■ **Data to examine**

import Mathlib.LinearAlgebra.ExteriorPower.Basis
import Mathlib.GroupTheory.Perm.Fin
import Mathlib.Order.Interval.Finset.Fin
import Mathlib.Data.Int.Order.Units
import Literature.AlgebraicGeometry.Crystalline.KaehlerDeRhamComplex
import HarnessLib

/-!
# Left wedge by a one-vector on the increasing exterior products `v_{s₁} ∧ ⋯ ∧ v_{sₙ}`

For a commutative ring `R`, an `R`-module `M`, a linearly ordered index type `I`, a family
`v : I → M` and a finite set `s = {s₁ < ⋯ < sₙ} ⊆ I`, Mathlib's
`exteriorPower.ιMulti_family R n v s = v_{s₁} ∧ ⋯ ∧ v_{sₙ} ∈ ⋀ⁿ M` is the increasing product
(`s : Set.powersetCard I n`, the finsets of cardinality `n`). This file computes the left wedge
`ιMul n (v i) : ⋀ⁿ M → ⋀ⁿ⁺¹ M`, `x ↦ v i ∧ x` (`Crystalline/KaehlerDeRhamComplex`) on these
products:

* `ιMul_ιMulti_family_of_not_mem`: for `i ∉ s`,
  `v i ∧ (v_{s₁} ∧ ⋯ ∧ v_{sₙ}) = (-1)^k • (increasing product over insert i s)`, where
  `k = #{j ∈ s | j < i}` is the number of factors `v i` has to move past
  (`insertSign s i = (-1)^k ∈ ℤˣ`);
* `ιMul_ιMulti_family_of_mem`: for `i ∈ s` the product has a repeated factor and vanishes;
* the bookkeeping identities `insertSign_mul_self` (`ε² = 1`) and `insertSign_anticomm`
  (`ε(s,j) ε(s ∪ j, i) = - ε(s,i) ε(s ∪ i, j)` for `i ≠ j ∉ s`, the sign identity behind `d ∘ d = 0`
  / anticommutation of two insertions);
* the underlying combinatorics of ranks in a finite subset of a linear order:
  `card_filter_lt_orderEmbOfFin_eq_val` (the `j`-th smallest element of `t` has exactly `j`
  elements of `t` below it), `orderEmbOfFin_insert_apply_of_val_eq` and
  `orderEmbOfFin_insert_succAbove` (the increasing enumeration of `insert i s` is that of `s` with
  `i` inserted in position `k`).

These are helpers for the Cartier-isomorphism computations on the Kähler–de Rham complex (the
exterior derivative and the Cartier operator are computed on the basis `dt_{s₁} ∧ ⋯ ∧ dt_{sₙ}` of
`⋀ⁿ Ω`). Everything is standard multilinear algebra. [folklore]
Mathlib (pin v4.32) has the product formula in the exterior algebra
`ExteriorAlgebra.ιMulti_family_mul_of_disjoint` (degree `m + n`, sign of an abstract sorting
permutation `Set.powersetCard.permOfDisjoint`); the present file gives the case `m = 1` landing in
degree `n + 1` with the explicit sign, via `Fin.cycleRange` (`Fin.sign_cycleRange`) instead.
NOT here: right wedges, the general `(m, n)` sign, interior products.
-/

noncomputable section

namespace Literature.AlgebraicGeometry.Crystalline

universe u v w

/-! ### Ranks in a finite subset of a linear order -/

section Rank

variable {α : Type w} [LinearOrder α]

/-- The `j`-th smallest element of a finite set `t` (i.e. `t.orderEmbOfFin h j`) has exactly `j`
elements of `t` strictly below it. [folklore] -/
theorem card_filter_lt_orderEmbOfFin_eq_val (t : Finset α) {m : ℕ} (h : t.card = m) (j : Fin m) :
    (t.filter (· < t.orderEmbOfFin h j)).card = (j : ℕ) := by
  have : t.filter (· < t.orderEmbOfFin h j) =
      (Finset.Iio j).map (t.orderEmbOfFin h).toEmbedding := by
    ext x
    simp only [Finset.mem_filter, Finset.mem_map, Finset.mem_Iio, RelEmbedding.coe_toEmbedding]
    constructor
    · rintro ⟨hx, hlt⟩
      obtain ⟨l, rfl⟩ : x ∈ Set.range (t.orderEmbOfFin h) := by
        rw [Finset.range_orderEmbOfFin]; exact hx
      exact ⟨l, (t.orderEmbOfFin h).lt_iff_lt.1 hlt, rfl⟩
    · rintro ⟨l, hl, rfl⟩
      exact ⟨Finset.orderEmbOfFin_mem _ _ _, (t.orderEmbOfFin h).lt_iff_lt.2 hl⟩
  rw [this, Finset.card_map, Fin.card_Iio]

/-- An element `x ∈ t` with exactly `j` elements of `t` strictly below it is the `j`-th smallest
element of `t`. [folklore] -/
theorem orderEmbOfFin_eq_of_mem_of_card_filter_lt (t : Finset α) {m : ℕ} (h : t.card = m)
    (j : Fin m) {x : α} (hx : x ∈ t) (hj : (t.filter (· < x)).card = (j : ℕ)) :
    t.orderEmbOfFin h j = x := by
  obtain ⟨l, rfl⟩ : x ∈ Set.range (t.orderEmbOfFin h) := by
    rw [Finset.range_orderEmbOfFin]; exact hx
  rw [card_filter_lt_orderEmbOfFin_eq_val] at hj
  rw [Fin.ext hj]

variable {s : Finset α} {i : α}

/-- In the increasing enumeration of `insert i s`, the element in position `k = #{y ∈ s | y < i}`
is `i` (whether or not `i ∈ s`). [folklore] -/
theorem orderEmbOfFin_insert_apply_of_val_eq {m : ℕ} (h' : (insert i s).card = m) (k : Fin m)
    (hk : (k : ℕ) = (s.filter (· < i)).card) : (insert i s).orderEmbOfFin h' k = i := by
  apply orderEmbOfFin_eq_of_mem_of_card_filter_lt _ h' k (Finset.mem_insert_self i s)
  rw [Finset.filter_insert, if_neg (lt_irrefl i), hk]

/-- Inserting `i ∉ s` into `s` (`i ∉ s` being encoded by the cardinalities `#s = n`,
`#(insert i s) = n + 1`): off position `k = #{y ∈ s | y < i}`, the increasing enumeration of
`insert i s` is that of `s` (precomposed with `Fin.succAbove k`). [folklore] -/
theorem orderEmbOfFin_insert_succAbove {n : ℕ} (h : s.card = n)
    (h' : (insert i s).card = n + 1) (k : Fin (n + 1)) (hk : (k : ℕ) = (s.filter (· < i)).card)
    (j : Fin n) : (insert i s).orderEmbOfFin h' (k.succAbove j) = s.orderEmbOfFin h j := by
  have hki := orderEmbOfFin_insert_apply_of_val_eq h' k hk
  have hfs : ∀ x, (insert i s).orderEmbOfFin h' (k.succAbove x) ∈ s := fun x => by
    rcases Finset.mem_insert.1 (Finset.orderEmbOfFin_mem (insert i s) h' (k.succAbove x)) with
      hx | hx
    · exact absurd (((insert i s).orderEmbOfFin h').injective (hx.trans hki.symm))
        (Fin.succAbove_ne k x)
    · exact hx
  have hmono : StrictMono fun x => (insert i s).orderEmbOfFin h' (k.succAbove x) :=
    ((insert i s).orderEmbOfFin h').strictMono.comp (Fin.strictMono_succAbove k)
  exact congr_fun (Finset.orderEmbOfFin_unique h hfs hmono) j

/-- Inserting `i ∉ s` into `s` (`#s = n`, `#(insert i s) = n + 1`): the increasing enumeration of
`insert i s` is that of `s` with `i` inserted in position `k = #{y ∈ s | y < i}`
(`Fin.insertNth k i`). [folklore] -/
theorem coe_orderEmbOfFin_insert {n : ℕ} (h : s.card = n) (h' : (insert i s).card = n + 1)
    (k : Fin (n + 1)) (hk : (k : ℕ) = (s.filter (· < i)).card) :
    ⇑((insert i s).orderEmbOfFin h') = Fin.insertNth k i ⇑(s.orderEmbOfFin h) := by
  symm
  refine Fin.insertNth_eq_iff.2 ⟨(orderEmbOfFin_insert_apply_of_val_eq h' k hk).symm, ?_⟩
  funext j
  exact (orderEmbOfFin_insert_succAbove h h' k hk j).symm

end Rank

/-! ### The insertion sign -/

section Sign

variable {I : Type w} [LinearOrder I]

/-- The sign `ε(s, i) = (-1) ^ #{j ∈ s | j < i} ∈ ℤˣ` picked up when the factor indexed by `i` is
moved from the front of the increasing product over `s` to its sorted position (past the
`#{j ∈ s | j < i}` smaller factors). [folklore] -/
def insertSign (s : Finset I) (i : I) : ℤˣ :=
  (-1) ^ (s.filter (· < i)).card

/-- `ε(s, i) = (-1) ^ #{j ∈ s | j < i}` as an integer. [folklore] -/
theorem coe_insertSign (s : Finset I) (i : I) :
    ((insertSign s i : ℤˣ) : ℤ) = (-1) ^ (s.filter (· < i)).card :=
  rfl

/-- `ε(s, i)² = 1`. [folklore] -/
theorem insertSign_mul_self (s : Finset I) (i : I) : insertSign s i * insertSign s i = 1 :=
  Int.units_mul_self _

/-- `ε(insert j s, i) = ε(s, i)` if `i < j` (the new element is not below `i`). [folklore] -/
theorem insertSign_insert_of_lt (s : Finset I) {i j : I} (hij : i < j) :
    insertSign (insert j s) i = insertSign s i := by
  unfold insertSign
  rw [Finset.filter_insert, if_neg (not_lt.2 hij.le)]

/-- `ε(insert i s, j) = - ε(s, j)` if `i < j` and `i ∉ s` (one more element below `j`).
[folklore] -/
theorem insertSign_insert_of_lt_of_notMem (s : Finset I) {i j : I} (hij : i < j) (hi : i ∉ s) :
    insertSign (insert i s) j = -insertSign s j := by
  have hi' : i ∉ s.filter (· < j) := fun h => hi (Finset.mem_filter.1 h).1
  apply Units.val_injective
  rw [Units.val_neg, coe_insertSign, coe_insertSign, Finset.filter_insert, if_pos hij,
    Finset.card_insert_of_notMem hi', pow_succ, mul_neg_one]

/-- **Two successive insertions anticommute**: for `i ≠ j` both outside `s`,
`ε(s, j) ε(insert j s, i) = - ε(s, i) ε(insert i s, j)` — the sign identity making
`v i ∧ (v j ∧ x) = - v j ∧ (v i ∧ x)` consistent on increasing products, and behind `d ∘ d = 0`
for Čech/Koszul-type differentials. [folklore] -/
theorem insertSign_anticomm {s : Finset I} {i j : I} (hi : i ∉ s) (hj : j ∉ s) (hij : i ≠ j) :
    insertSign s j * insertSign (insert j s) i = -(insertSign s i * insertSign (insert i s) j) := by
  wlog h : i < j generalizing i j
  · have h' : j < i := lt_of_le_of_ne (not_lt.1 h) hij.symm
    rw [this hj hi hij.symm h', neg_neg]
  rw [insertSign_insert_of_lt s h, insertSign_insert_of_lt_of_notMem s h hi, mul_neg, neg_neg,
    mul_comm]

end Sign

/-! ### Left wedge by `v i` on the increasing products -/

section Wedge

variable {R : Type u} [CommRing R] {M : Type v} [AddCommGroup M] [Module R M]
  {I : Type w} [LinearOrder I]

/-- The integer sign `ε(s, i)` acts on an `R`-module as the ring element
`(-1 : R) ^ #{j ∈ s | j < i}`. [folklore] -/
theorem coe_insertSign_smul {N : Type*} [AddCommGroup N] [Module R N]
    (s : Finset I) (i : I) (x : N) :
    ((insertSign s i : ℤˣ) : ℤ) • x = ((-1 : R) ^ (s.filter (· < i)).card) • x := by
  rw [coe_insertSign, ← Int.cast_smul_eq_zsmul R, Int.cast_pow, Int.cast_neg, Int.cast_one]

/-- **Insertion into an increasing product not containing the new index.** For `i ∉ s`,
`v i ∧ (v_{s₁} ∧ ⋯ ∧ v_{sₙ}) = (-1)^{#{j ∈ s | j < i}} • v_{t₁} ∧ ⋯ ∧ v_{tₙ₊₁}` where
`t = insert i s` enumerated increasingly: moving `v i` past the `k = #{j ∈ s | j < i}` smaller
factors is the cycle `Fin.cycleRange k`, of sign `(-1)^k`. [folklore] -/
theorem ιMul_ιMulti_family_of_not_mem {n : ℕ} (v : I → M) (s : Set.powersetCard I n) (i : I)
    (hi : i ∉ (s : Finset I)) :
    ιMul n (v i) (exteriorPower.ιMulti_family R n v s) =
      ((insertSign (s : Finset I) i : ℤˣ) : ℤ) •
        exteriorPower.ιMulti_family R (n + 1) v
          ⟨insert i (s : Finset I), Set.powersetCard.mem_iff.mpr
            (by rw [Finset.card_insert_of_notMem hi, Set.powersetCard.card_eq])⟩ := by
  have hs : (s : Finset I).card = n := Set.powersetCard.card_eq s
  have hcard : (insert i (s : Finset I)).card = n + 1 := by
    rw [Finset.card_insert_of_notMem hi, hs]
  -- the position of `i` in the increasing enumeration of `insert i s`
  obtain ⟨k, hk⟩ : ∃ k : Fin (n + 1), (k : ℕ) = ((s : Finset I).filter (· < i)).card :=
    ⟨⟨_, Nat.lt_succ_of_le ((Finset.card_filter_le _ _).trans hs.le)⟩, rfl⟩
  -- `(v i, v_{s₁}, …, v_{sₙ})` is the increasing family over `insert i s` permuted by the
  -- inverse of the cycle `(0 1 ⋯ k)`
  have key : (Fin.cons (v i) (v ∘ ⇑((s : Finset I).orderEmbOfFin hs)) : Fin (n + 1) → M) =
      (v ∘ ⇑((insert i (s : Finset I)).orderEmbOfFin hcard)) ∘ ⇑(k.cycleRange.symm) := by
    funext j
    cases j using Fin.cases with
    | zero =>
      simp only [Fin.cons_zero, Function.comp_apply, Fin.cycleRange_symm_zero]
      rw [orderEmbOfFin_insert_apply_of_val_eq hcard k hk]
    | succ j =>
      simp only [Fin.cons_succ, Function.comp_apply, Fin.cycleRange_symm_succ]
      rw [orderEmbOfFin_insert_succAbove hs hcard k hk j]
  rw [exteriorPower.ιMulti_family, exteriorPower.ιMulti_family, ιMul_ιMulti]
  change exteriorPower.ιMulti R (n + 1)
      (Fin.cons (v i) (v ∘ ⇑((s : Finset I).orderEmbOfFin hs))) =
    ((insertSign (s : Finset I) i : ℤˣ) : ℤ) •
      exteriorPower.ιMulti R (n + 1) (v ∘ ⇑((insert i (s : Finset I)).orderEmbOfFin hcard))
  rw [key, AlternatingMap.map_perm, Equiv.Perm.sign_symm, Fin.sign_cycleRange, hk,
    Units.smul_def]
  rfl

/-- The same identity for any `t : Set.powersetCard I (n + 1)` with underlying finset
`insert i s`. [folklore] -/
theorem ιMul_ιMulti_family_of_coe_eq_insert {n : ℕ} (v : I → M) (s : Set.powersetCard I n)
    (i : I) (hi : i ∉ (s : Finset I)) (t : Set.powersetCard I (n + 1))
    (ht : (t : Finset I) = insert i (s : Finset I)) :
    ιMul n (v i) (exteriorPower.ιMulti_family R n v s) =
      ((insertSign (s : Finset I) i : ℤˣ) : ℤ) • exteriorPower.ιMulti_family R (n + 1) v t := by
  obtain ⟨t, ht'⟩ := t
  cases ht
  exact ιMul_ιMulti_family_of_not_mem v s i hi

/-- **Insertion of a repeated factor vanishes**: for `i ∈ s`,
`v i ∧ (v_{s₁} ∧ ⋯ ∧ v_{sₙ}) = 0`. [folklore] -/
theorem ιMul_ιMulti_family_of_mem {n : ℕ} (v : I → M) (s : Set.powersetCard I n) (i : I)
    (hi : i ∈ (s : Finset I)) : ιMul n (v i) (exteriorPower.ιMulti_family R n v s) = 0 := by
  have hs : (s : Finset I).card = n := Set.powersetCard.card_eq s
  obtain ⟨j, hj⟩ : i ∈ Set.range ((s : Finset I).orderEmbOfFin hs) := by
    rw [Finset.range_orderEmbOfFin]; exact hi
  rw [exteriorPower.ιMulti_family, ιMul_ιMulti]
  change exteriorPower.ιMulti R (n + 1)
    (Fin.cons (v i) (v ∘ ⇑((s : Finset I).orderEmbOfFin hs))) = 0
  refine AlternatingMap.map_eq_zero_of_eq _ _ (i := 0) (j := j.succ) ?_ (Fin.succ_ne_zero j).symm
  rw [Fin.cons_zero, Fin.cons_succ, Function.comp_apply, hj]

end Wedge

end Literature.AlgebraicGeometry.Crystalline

■ **Problem to work on**
The entries above hold the needed span. Transcribe exactly the lines from the one with "Mathlib (pin v4.32)" to the one with "t.orderEmbOfFin h j = x := by", both included.

■ **Output**
Mathlib (pin v4.32) has the product formula in the exterior algebra
`ExteriorAlgebra.ιMulti_family_mul_of_disjoint` (degree `m + n`, sign of an abstract sorting
permutation `Set.powersetCard.permOfDisjoint`); the present file gives the case `m = 1` landing in
degree `n + 1` with the explicit sign, via `Fin.cycleRange` (`Fin.sign_cycleRange`) instead.
NOT here: right wedges, the general `(m, n)` sign, interior products.
-/

noncomputable section

namespace Literature.AlgebraicGeometry.Crystalline

universe u v w

/-! ### Ranks in a finite subset of a linear order -/

section Rank

variable {α : Type w} [LinearOrder α]

/-- The `j`-th smallest element of a finite set `t` (i.e. `t.orderEmbOfFin h j`) has exactly `j`
elements of `t` strictly below it. [folklore] -/
theorem card_filter_lt_orderEmbOfFin_eq_val (t : Finset α) {m : ℕ} (h : t.card = m) (j : Fin m) :
    (t.filter (· < t.orderEmbOfFin h j)).card = (j : ℕ) := by
  have : t.filter (· < t.orderEmbOfFin h j) =
      (Finset.Iio j).map (t.orderEmbOfFin h).toEmbedding := by
    ext x
    simp only [Finset.mem_filter, Finset.mem_map, Finset.mem_Iio, RelEmbedding.coe_toEmbedding]
    constructor
    · rintro ⟨hx, hlt⟩
      obtain ⟨l, rfl⟩ : x ∈ Set.range (t.orderEmbOfFin h) := by
        rw [Finset.range_orderEmbOfFin]; exact hx
      exact ⟨l, (t.orderEmbOfFin h).lt_iff_lt.1 hlt, rfl⟩
    · rintro ⟨l, hl, rfl⟩
      exact ⟨Finset.orderEmbOfFin_mem _ _ _, (t.orderEmbOfFin h).lt_iff_lt.2 hl⟩
  rw [this, Finset.card_map, Fin.card_Iio]

/-- An element `x ∈ t` with exactly `j` elements of `t` strictly below it is the `j`-th smallest
element of `t`. [folklore] -/
theorem orderEmbOfFin_eq_of_mem_of_card_filter_lt (t : Finset α) {m : ℕ} (h : t.card = m)
    (j : Fin m) {x : α} (hx : x ∈ t) (hj : (t.filter (· < x)).card = (j : ℕ)) :
    t.orderEmbOfFin h j = x := by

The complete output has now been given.